Pregnancy planning and exercise
The best time to start planning your health, weight and exercise program is the same time you start planning your pregnancy; Having a strong, fit, and healthy body will not only prepare you for the strength and stamina needed during pregnancy, but it will also increase your chances of conception and an easier pregnancy, labor, and birth.
The other reason to start your health, weight, and exercise program before conception is that pregnancy is not the time to start anything new, as it can cause unwanted stress for you and your baby. Any activity you are doing in the 6 months leading up to your pregnancy is generally fine to continue through the term of your pregnancy, however a visit to your doctor or obstetrician is always recommended to discuss the adequacy of your activities and intensity at the time of pregnancy. that you must be coached through the different stages of your pregnancy.
The American College of Obstetricians now recommends strength training and has been associated with:
- facilitating pregnancy
- Helping to avoid weight gain
- Decreased labor time
- Facilitating labor
- Faster recovery after birth.
- Reduces tiredness
- Better control over fluctuations in body fat
- Increased strength to perform daily activities during and after pregnancy
- Strength to cope with the lifestyle changes of a new baby
Exercising during pregnancy
Regular exercise during pregnancy will provide you with many benefits compared to the alternative: a sedentary pregnancy! Staying fit and active during pregnancy will help prepare your body for the intensity of labor, help you cope with the physically demanding challenges that motherhood brings, and help you reach your pre-pregnancy weight much further. Quick. .
The types of exercise you choose before pregnancy and during your pregnancy should depend on the types of exercise you enjoy doing; If you don’t enjoy what you’re doing, you probably won’t stick with it for long, especially if you’re planning for the 6 months before your pregnancy and the 9 months after.
Exercises could include:
- Aqua aerobics or swimming
- Yoga, Pilates or stretching
- Cycling (on a stationary bike once pregnant)
- exercise classes for pregnant women
- strength training
Personal Training and Pregnancy
A great way to stay motivated during your exercise program and make sure you’re doing what’s best for your body throughout your journey is to find a personal trainer who has experience working out during pregnancy.
The advantages of using a personal trainer are many, as they will be aware of safety considerations for you and your baby, as well as correct technique, nutrition, proper and practical exercise in preparation for childbirth, and of course, support and encouragement!
In particular, the benefits of having a personal trainer is starting a supervised strength-training program in the six months before your planned pregnancy (and in my experience, healthy clients planning a pregnancy certainly get pregnant quickly).

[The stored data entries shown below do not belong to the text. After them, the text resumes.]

import Literature.Geometry.Riemannian.PinchingEstimatesKyFanMax
import Literature.Geometry.Riemannian.PinchingEstimatesTwoLargestCore
import HarnessLib

/-!
# Hamilton 1997, Thm. 1.3 at the extremal frames: the pointwise differential inequality
(topic `Geometry/Riemannian`)

Part of the decomposition of `Literature.Geometry.Riemannian.hamilton_chenZhu_pinching`
(`PinchingEstimates.lean`). Hamilton 1997, §2.1, Thm. 1.3 (p. 7): "There exist a constant
`Λ < ∞` depending only on the initial metric such that `(b₂ + b₃)² ≤ Λ(a₁ + a₂)(c₁ + c₂)`"
is preserved, with the proof (p. 8): `d/dt ln(b₂ + b₃) ≤ a₃ + c₃ + 2b₁`,
`d/dt ln(a₁ + a₂) ≥ 2a₃ + 2b₁ + (a₁² + a₂² + b₁² + b₂² - 2b₁(a₁ + a₂))/(a₁ + a₂)`, the last
numerator being `≥ 0`, and likewise for `c₁ + c₂`; hence the ratio is non-increasing.

In the tree's variational language (`HamiltonODE.SingularValuesSumSqLE`) the preserved
quantity is the minimum over `pairSet⁴` of `G = Λ X(w, w') X_C(z, z') - Y²`,
`Y = u₁ᵀBv₁ + u₂ᵀBv₂`; at a minimiser `(w, w')`, `(z, z')` minimise the pair sums of `A`, `C`
and the frames `(u₁, u₂; v₁, v₂)` maximise `Y` (after a sign flip), and after a simultaneous
rotation the block `uᵢᵀBvⱼ` is diagonal (`PinchingEstimatesKyFanMax.lean`). PROVED here:

* `kyFanMax_upper` — `Y' ≤ (Mᴬ + Mᶜ + 2|κ|) Y` at a diagonal maximiser (Hamilton's
  `a₃ + c₃ + 2b₁`, with `κ = u₀ᵀBv₀` in the role of `±b₁` and `Mᴬ, Mᶜ` the top Rayleigh
  quotients);
* `normSq_ge_kappa_sq` — `|ᵗBe|² ≥ κ²` and `|Be|² ≥ κ²` for unit `e` (`b₁` is the least singular
  value);
* `pairMin_lower` — `X' ≥ 2(Mᴬ + |κ|) X` at the minimising pair (Hamilton's lower bound with the
  non-negative numerator dropped);
* `twoSingular_deriv_ge` — the bookkeeping `Λ(X'X_C + XX_C') - 2YY' ≥ 2(Mᴬ + Mᶜ + 2|κ|) · G`.

## References

* R. S. Hamilton, Comm. Anal. Geom. 5 (1997), §2.1, Thm. 1.3 and its proof (pp. 7–8). [Hamilton1997]
* R. S. Hamilton, J. Differential Geom. 24 (1986), §6, Lemma 6.1 (p. 167). [Hamilton1986]
-/

noncomputable section

open Set Real
open scoped Matrix BigOperators

namespace Literature.Geometry.Riemannian

namespace HamiltonODE

variable {A B C : Matrix (Fin 3) (Fin 3) ℝ}

section Max

variable {u₁ u₂ v₁ v₂ : Fin 3 → ℝ} (hu₁ : u₁ ⬝ᵥ u₁ = 1) (hu₂ : u₂ ⬝ᵥ u₂ = 1) (hu : u₁ ⬝ᵥ u₂ = 0)
  (hv₁ : v₁ ⬝ᵥ v₁ = 1) (hv₂ : v₂ ⬝ᵥ v₂ = 1) (hv : v₁ ⬝ᵥ v₂ = 0)
  (hmax : ∀ u₁' u₂' v₁' v₂' : Fin 3 → ℝ, u₁' ⬝ᵥ u₁' = 1 → u₂' ⬝ᵥ u₂' = 1 → u₁' ⬝ᵥ u₂' = 0 →
    v₁' ⬝ᵥ v₁' = 1 → v₂' ⬝ᵥ v₂' = 1 → v₁' ⬝ᵥ v₂' = 0 →
    u₁' ⬝ᵥ (B *ᵥ v₁') + u₂' ⬝ᵥ (B *ᵥ v₂') ≤ u₁ ⬝ᵥ (B *ᵥ v₁) + u₂ ⬝ᵥ (B *ᵥ v₂))
  (hdiag : u₁ ⬝ᵥ (B *ᵥ v₂) = 0)
include hu₁ hu₂ hu hv₁ hv₂ hv hmax

omit hu₁ hu₂ hu hv₁ hv₂ hv in
/-- The transposed configuration maximises the Ky Fan sum of `ᵗB`. [folklore] -/
theorem kyFanMax_transpose : ∀ v₁' v₂' u₁' u₂' : Fin 3 → ℝ, v₁' ⬝ᵥ v₁' = 1 → v₂' ⬝ᵥ v₂' = 1 →
    v₁' ⬝ᵥ v₂' = 0 → u₁' ⬝ᵥ u₁' = 1 → u₂' ⬝ᵥ u₂' = 1 → u₁' ⬝ᵥ u₂' = 0 →
    v₁' ⬝ᵥ (Bᵀ *ᵥ u₁') + v₂' ⬝ᵥ (Bᵀ *ᵥ u₂') ≤ v₁ ⬝ᵥ (Bᵀ *ᵥ u₁) + v₂ ⬝ᵥ (Bᵀ *ᵥ u₂) := by
  intro v₁' v₂' u₁' u₂' hv₁' hv₂' hv' hu₁' hu₂' hu'
  simp only [Matrix.dotProduct_transpose_mulVec]
  exact hmax u₁' u₂' v₁' v₂' hu₁' hu₂' hu' hv₁' hv₂' hv'

include hdiag

/-- **`Y' ≤ (Mᴬ + Mᶜ + 2|κ|) Y` at a diagonal maximiser** (Hamilton: `d(b₂ + b₃)/dt ≤
(a₃ + c₃ + 2b₁)(b₂ + b₃)`): for any `A, C` and any `Mᴬ` dominating the Rayleigh quotients of
`A` and `Mᶜ` those of `C`. [cite: Hamilton1997, §2.1, Thm. 1.3 (proof, p. 8)] -/
theorem kyFanMax_upper {MA MC : ℝ}
    (hMA : ∀ e : Fin 3 → ℝ, e ⬝ᵥ e = 1 → e ⬝ᵥ (A *ᵥ e) ≤ MA)
    (hMC : ∀ e : Fin 3 → ℝ, e ⬝ᵥ e = 1 → e ⬝ᵥ (C *ᵥ e) ≤ MC) :
    u₁ ⬝ᵥ ((A * B + B * C + (2 : ℝ) • B.sharp) *ᵥ v₁) + u₂ ⬝ᵥ ((A * B + B * C + (2 : ℝ) • B.sharp) *ᵥ v₂)
      ≤ (MA + MC + 2 * |(u₁ ⨯₃ u₂) ⬝ᵥ (B *ᵥ (v₁ ⨯₃ v₂))|) * (u₁ ⬝ᵥ (B *ᵥ v₁) + u₂ ⬝ᵥ (B *ᵥ v₂)) := by
  have hB1 := kyFanMax_mulVec_fst hu₁ hu₂ hu hv₁ hv₂ hv hmax
  have hB2 := kyFanMax_mulVec_snd hu₁ hu₂ hu hv₁ hv₂ hv hmax
  rw [hdiag] at hB1 hB2
  -- `ᵗBu₁ = M₁₁ v₁`, `ᵗBu₂ = M₂₂ v₂` (transposed configuration)
  have hmaxT := kyFanMax_transpose hmax
  have hT1 := kyFanMax_mulVec_fst (B := Bᵀ) hv₁ hv₂ hv hu₁ hu₂ hu hmaxT
  have hT2 := kyFanMax_mulVec_snd (B := Bᵀ) hv₁ hv₂ hv hu₁ hu₂ hu hmaxT
  have hsymm := kyFanMax_symm hu₁ hu₂ hu hv₁ hv₂ hv hmax
  simp only [Matrix.dotProduct_transpose_mulVec] at hT1 hT2
  rw [hsymm, hdiag] at hT1 hT2
  simp only [zero_smul, add_zero, zero_add] at hB1 hB2 hT1 hT2
  -- the `B^#`-terms
  have hsharp := kyFanMax_sharp_sum hu₁ hu₂ hu hv₁ hv₂ hv hmax
  have hd1 := kyFanMax_diag_nonneg_fst hu₁ hu₂ hu hv₁ hv₂ hv hmax
  have hd2 := kyFanMax_diag_nonneg_snd hu₁ hu₂ hu hv₁ hv₂ hv hmax
  -- abbreviate the diagonal entries
  set μ₁ := u₁ ⬝ᵥ (B *ᵥ v₁) with hμ₁
  set μ₂ := u₂ ⬝ᵥ (B *ᵥ v₂) with hμ₂
  -- expand the three terms for each `i`
  have a1 : u₁ ⬝ᵥ ((A * B) *ᵥ v₁) = μ₁ * (u₁ ⬝ᵥ (A *ᵥ u₁)) := by
    rw [← Matrix.mulVec_mulVec, hB1, Matrix.mulVec_smul, dotProduct_smul, smul_eq_mul]
  have a2 : u₂ ⬝ᵥ ((A * B) *ᵥ v₂) = μ₂ * (u₂ ⬝ᵥ (A *ᵥ u₂)) := by
    rw [← Matrix.mulVec_mulVec, hB2, Matrix.mulVec_smul, dotProduct_smul, smul_eq_mul]
  have c1 : u₁ ⬝ᵥ ((B * C) *ᵥ v₁) = μ₁ * (v₁ ⬝ᵥ (C *ᵥ v₁)) := by
    rw [← Matrix.mulVec_mulVec, Matrix.dotProduct_mulVec, ← Matrix.mulVec_transpose, hT1, smul_dotProduct,
      smul_eq_mul]
  have c2 : u₂ ⬝ᵥ ((B * C) *ᵥ v₂) = μ₂ * (v₂ ⬝ᵥ (C *ᵥ v₂)) := by
    rw [← Matrix.mulVec_mulVec, Matrix.dotProduct_mulVec, ← Matrix.mulVec_transpose, hT2, smul_dotProduct,
      smul_eq_mul]
  have s1 : u₁ ⬝ᵥ (((2 : ℝ) • B.sharp) *ᵥ v₁) = 2 * (u₁ ⬝ᵥ (B.sharp *ᵥ v₁)) := by
    rw [Matrix.smul_mulVec, dotProduct_smul, smul_eq_mul]
  have s2 : u₂ ⬝ᵥ (((2 : ℝ) • B.sharp) *ᵥ v₂) = 2 * (u₂ ⬝ᵥ (B.sharp *ᵥ v₂)) := by
    rw [Matrix.smul_mulVec, dotProduct_smul, smul_eq_mul]
  have e1 : u₁ ⬝ᵥ ((A * B + B * C + (2 : ℝ) • B.sharp) *ᵥ v₁) =
      μ₁ * (u₁ ⬝ᵥ (A *ᵥ u₁)) + μ₁ * (v₁ ⬝ᵥ (C *ᵥ v₁)) + 2 * (u₁ ⬝ᵥ (B.sharp *ᵥ v₁)) := by
    rw [Matrix.add_mulVec, Matrix.add_mulVec, dotProduct_add, dotProduct_add, a1, c1, s1]
  have e2 : u₂ ⬝ᵥ ((A * B + B * C + (2 : ℝ) • B.sharp) *ᵥ v₂) =
      μ₂ * (u₂ ⬝ᵥ (A *ᵥ u₂)) + μ₂ * (v₂ ⬝ᵥ (C *ᵥ v₂)) + 2 * (u₂ ⬝ᵥ (B.sharp *ᵥ v₂)) := by
    rw [Matrix.add_mulVec, Matrix.add_mulVec, dotProduct_add, dotProduct_add, a2, c2, s2]
  rw [e1, e2]
  have hA1 := hMA u₁ hu₁
  have hA2 := hMA u₂ hu₂
  have hC1 := hMC v₁ hv₁
  have hC2 := hMC v₂ hv₂
  have hk : ((u₁ ⨯₃ u₂) ⬝ᵥ (B *ᵥ (v₁ ⨯₃ v₂))) * (μ₁ + μ₂) ≤
      |(u₁ ⨯₃ u₂) ⬝ᵥ (B *ᵥ (v₁ ⨯₃ v₂))| * (μ₁ + μ₂) :=
    mul_le_mul_of_nonneg_right (le_abs_self _) (by linarith)
  have hs : 2 * (u₁ ⬝ᵥ (B.sharp *ᵥ v₁)) + 2 * (u₂ ⬝ᵥ (B.sharp *ᵥ v₂)) =
      2 * (((u₁ ⨯₃ u₂) ⬝ᵥ (B *ᵥ (v₁ ⨯₃ v₂))) * (μ₁ + μ₂)) := by
    rw [← hsharp]; ring
  nlinarith [mul_le_mul_of_nonneg_left hA1 hd1, mul_le_mul_of_nonneg_left hA2 hd2,
    mul_le_mul_of_nonneg_left hC1 hd1, mul_le_mul_of_nonneg_left hC2 hd2]

/-- **`|ᵗBe|² ≥ κ²` for every unit `e`** at a diagonal maximiser (`b₁` is the least singular
value). [folklore] -/
theorem normSq_transpose_ge_kappa_sq (e : Fin 3 → ℝ) (he : e ⬝ᵥ e = 1) :
    ((u₁ ⨯₃ u₂) ⬝ᵥ (B *ᵥ (v₁ ⨯₃ v₂))) ^ 2 ≤ (Bᵀ *ᵥ e) ⬝ᵥ (Bᵀ *ᵥ e) := by
  set κ := (u₁ ⨯₃ u₂) ⬝ᵥ (B *ᵥ (v₁ ⨯₃ v₂)) with hκ
  have hn1 : (u₁ ⨯₃ u₂) ⬝ᵥ (u₁ ⨯₃ u₂) = 1 := dotProduct_cross_self_of_orthonormal hu₁ hu₂ hu
  have hm1 : (v₁ ⨯₃ v₂) ⬝ᵥ (v₁ ⨯₃ v₂) = 1 := dotProduct_cross_self_of_orthonormal hv₁ hv₂ hv
  have hu₁n : u₁ ⬝ᵥ (u₁ ⨯₃ u₂) = 0 := dot_self_cross u₁ u₂
  have hu₂n : u₂ ⬝ᵥ (u₁ ⨯₃ u₂) = 0 := dot_cross_self u₁ u₂
  have hv₁n : v₁ ⬝ᵥ (v₁ ⨯₃ v₂) = 0 := dot_self_cross v₁ v₂
  have hv₂n : v₂ ⬝ᵥ (v₁ ⨯₃ v₂) = 0 := dot_cross_self v₁ v₂
  -- `ᵗBu₁ = M₁₁ v₁`, `ᵗBu₂ = M₂₂ v₂`, `ᵗBu₀ = κ v₀`
  have hmaxT := kyFanMax_transpose hmax
  have hT1 := kyFanMax_mulVec_fst (B := Bᵀ) hv₁ hv₂ hv hu₁ hu₂ hu hmaxT
  have hT2 := kyFanMax_mulVec_snd (B := Bᵀ) hv₁ hv₂ hv hu₁ hu₂ hu hmaxT
  have hT0 := kyFanMax_mulVec_normal (B := Bᵀ) hv₁ hv₂ hv hu₁ hu₂ hu hmaxT
  have hsymm := kyFanMax_symm hu₁ hu₂ hu hv₁ hv₂ hv hmax
  simp only [Matrix.dotProduct_transpose_mulVec] at hT1 hT2 hT0
  rw [hsymm, hdiag] at hT1 hT2
  have hT0' : Bᵀ *ᵥ (u₁ ⨯₃ u₂) = κ • (v₁ ⨯₃ v₂) := hT0
  -- expand `e` and compute `ᵗBe`
  have hexp := expand_orthonormal hu₁ hu₂ hn1 hu hu₁n hu₂n e
  have hBe : Bᵀ *ᵥ e = ((u₁ ⬝ᵥ e) * (u₁ ⬝ᵥ (B *ᵥ v₁))) • v₁ + ((u₂ ⬝ᵥ e) * (u₂ ⬝ᵥ (B *ᵥ v₂))) • v₂ +
      ((u₁ ⨯₃ u₂ ⬝ᵥ e) * κ) • (v₁ ⨯₃ v₂) := by
    conv_lhs => rw [hexp]
    rw [Matrix.mulVec_add, Matrix.mulVec_add, Matrix.mulVec_smul, Matrix.mulVec_smul, Matrix.mulVec_smul,
      hT1, hT2, hT0']
    simp only [zero_smul, add_zero, zero_add, smul_smul]
  have hPe := parseval_of_orthonormal hu₁ hu₂ hn1 hu hu₁n hu₂n e
  rw [he] at hPe
  have hn : (Bᵀ *ᵥ e) ⬝ᵥ (Bᵀ *ᵥ e) = ((u₁ ⬝ᵥ e) * (u₁ ⬝ᵥ (B *ᵥ v₁))) ^ 2 +
      ((u₂ ⬝ᵥ e) * (u₂ ⬝ᵥ (B *ᵥ v₂))) ^ 2 + ((u₁ ⨯₃ u₂ ⬝ᵥ e) * κ) ^ 2 := by
    rw [hBe]
    simp only [dotProduct_add, add_dotProduct, dotProduct_smul, smul_dotProduct, smul_eq_mul, hv₁, hv₂, hm1,
      hv, hv₁n, hv₂n, dotProduct_comm v₂ v₁, dotProduct_comm (v₁ ⨯₃ v₂) v₁, dotProduct_comm (v₁ ⨯₃ v₂) v₂]
    ring
  rw [hn]
  have hk1 := kyFanMax_kappa_le_fst hu₁ hu₂ hu hv₁ hv₂ hv hmax
  have hk2 := kyFanMax_kappa_le_snd hu₁ hu₂ hu hv₁ hv₂ hv hmax
  have h1 : κ ^ 2 ≤ (u₁ ⬝ᵥ (B *ᵥ v₁)) ^ 2 := by
    rw [← sq_abs κ]; exact pow_le_pow_left₀ (abs_nonneg _) hk1 2
  have h2 : κ ^ 2 ≤ (u₂ ⬝ᵥ (B *ᵥ v₂)) ^ 2 := by
    rw [← sq_abs κ]; exact pow_le_pow_left₀ (abs_nonneg _) hk2 2
  nlinarith [mul_le_mul_of_nonneg_left h1 (sq_nonneg (u₁ ⬝ᵥ e)),
    mul_le_mul_of_nonneg_left h2 (sq_nonneg (u₂ ⬝ᵥ e)), sq_nonneg (u₁ ⨯₃ u₂ ⬝ᵥ e)]

end Max

/-- **`|Be|² ≥ κ²`** at a diagonal maximiser (apply the previous bound to `ᵗB`). [folklore] -/
theorem normSq_ge_kappa_sq {u₁ u₂ v₁ v₂ : Fin 3 → ℝ} (hu₁ : u₁ ⬝ᵥ u₁ = 1) (hu₂ : u₂ ⬝ᵥ u₂ = 1)
    (hu : u₁ ⬝ᵥ u₂ = 0) (hv₁ : v₁ ⬝ᵥ v₁ = 1) (hv₂ : v₂ ⬝ᵥ v₂ = 1) (hv : v₁ ⬝ᵥ v₂ = 0)
    (hmax : ∀ u₁' u₂' v₁' v₂' : Fin 3 → ℝ, u₁' ⬝ᵥ u₁' = 1 → u₂' ⬝ᵥ u₂' = 1 → u₁' ⬝ᵥ u₂' = 0 →
      v₁' ⬝ᵥ v₁' = 1 → v₂' ⬝ᵥ v₂' = 1 → v₁' ⬝ᵥ v₂' = 0 →
      u₁' ⬝ᵥ (B *ᵥ v₁') + u₂' ⬝ᵥ (B *ᵥ v₂') ≤ u₁ ⬝ᵥ (B *ᵥ v₁) + u₂ ⬝ᵥ (B *ᵥ v₂))
    (hdiag : u₁ ⬝ᵥ (B *ᵥ v₂) = 0) (e : Fin 3 → ℝ) (he : e ⬝ᵥ e = 1) :
    ((u₁ ⨯₃ u₂) ⬝ᵥ (B *ᵥ (v₁ ⨯₃ v₂))) ^ 2 ≤ (B *ᵥ e) ⬝ᵥ (B *ᵥ e) := by
  have hmaxT := kyFanMax_transpose hmax
  have hsymm := kyFanMax_symm hu₁ hu₂ hu hv₁ hv₂ hv hmax
  have hdiagT : v₁ ⬝ᵥ (Bᵀ *ᵥ u₂) = 0 := by rw [Matrix.dotProduct_transpose_mulVec, hsymm]; exact hdiag
  have h := normSq_transpose_ge_kappa_sq (B := Bᵀ) hv₁ hv₂ hv hu₁ hu₂ hu hmaxT hdiagT e he
  rw [Matrix.transpose_transpose, Matrix.dotProduct_transpose_mulVec] at h
  -- `κ(ᵗB) = v₀ᵀ ᵗB u₀ = u₀ᵀ B v₀`
  rwa [dotProduct_comm] at h ⊢

/-- **`X' ≥ 2(Mᴬ + |κ|) X` at the minimising pair** (Hamilton's `d ln(a₁ + a₂) ≥ 2a₃ + 2b₁ +
(non-negative)/(a₁ + a₂)`): for symmetric `A`, a critical orthonormal pair `(w, w')` with normal
`n` whose Rayleigh quotient `Mᴬ = nᵀAn` and with `|ᵗBw|², |ᵗBw'|² ≥ κ²`.
[cite: Hamilton1997, §2.1, Thm. 1.3 (proof, p. 8)] -/
theorem pairMin_lower (hA : A.IsSymm) {w w' n : Fin 3 → ℝ} {κ : ℝ} (hw : w ⬝ᵥ w = 1)
    (hw' : w' ⬝ᵥ w' = 1) (hn : n ⬝ᵥ n = 1) (hww' : w ⬝ᵥ w' = 0) (hwn : w ⬝ᵥ n = 0) (hw'n : w' ⬝ᵥ n = 0)
    (hXw : w ⬝ᵥ (A *ᵥ n) = 0) (hXw' : w' ⬝ᵥ (A *ᵥ n) = 0)
    (hkw : κ ^ 2 ≤ (Bᵀ *ᵥ w) ⬝ᵥ (Bᵀ *ᵥ w)) (hkw' : κ ^ 2 ≤ (Bᵀ *ᵥ w') ⬝ᵥ (Bᵀ *ᵥ w')) :
    2 * (n ⬝ᵥ (A *ᵥ n) + |κ|) * (w ⬝ᵥ (A *ᵥ w) + w' ⬝ᵥ (A *ᵥ w')) ≤
      w ⬝ᵥ ((A * A + B * Bᵀ + (2 : ℝ) • A.sharp) *ᵥ w) +
        w' ⬝ᵥ ((A * A + B * Bᵀ + (2 : ℝ) • A.sharp) *ᵥ w') := by
  rw [pairSum_field_eq (B := B) hA hw hw' hn hww' hwn hw'n hXw hXw',
    normSq_pair_eq hA hw hw' hn hww' hwn hw'n hXw hXw']
  have hk2 : |κ| ^ 2 = κ ^ 2 := sq_abs κ
  nlinarith [sq_nonneg (w ⬝ᵥ (A *ᵥ w) - |κ|), sq_nonneg (w' ⬝ᵥ (A *ᵥ w') - |κ|),
    sq_nonneg (w ⬝ᵥ (A *ᵥ w')), abs_nonneg κ]

/-- **The bookkeeping of Hamilton's proof of Thm. 1.3**: from `Y' ≤ (Mᴬ + Mᶜ + 2k) Y` (`Y ≥ 0`),
`X' ≥ 2(Mᴬ + k) X`, `X_C' ≥ 2(Mᶜ + k) X_C` (`X, X_C ≥ 0`, `Λ ≥ 0`):
`Λ(X'X_C + XX_C') - 2YY' ≥ 2(Mᴬ + Mᶜ + 2k)(ΛXX_C - Y²)`. [cite: Hamilton1997, §2.1, Thm. 1.3 (proof, p. 8)] -/
theorem twoSingular_scalar {Λ X XC X' XC' Y Y' MA MC k : ℝ} (hΛ : 0 ≤ Λ) (hX : 0 ≤ X) (hXC : 0 ≤ XC)
    (hY : 0 ≤ Y) (hY' : Y' ≤ (MA + MC + 2 * k) * Y) (hX' : 2 * (MA + k) * X ≤ X')
    (hXC' : 2 * (MC + k) * XC ≤ XC') :
    2 * (MA + MC + 2 * k) * (Λ * X * XC - Y ^ 2) ≤ Λ * (X' * XC + X * XC') - 2 * Y * Y' := by
  have h1 := mul_le_mul_of_nonneg_right hX' hXC
  have h2 := mul_le_mul_of_nonneg_left hXC' hX
  have h3 := mul_le_mul_of_nonneg_left hY' hY
  nlinarith [mul_le_mul_of_nonneg_left (add_le_add h1 h2) hΛ]

end HamiltonODE

end Literature.Geometry.Riemannian

end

Safety Considerations for Exercise During Pregnancy
To make sure your exercise program provides you with all the wonderful benefits described above, you’ll also need to ensure the safety of you and your baby, so here’s a list of safety considerations to keep in mind; And remember to always talk to your doctor or obstetrician if you’re not sure.
1. Avoid overheating. Your growing baby does not have the same ability to dissipate heat as you do. To avoid overheating:
- Avoid prolonged exercise.
- Stay well hydrated.
- Don’t use sweating as an indicator of how hot you may be.
- Avoid exercising on hot, humid days. Use fans during hot weather.
- Wear light, loose-fitting clothing. Cotton is the best.
2. Avoid saunas and steam rooms at all times during pregnancy.
3. Avoid high intensity exercise. Studies have indicated that when the mother’s heart rate is maintained in the range of approximately 140 bpm, the fetus does not have abnormal responses. To keep exercise intensity at a safe level, follow these guidelines:
- Change from an intermediate or advanced aerobics program to a lighter pace program.
- Learn to measure your heart rate and monitor it regularly.
- Be realistic about the need to exercise in moderation.
- Do a long cool down after the aerobic part of the workout.
4. Avoid frequent and prolonged exercise after the 28th week of your pregnancy.
5. Limit the amount of exercise you do lying on your back. This is of particular concern starting in the second quarter.
6. Avoid using dumbbells weighing more than 0.5 kg during aerobics classes.
7. Perform pelvic floor exercises (Kegels).
8. Wear a good support bra.
9. Avoid quick changes of direction and use extreme caution if you are doing Step exercise classes.
10. Stretch gently.
11. Eat a light snack about 2 hours before exercise and bring a small box of fruit juice to your workout.
12 Stop the exercise: if at any time during your exercise session you feel very hot, faint, dizzy, short of breath, experience vaginal bleeding, palpitations, blurred vision, or severe or continuous headaches – stop immediately . It is also important to stop if you experience lower abdominal pain, tightness or cramping, back pain, or pubic pain. If you experience any of these symptoms, see your obstetrician.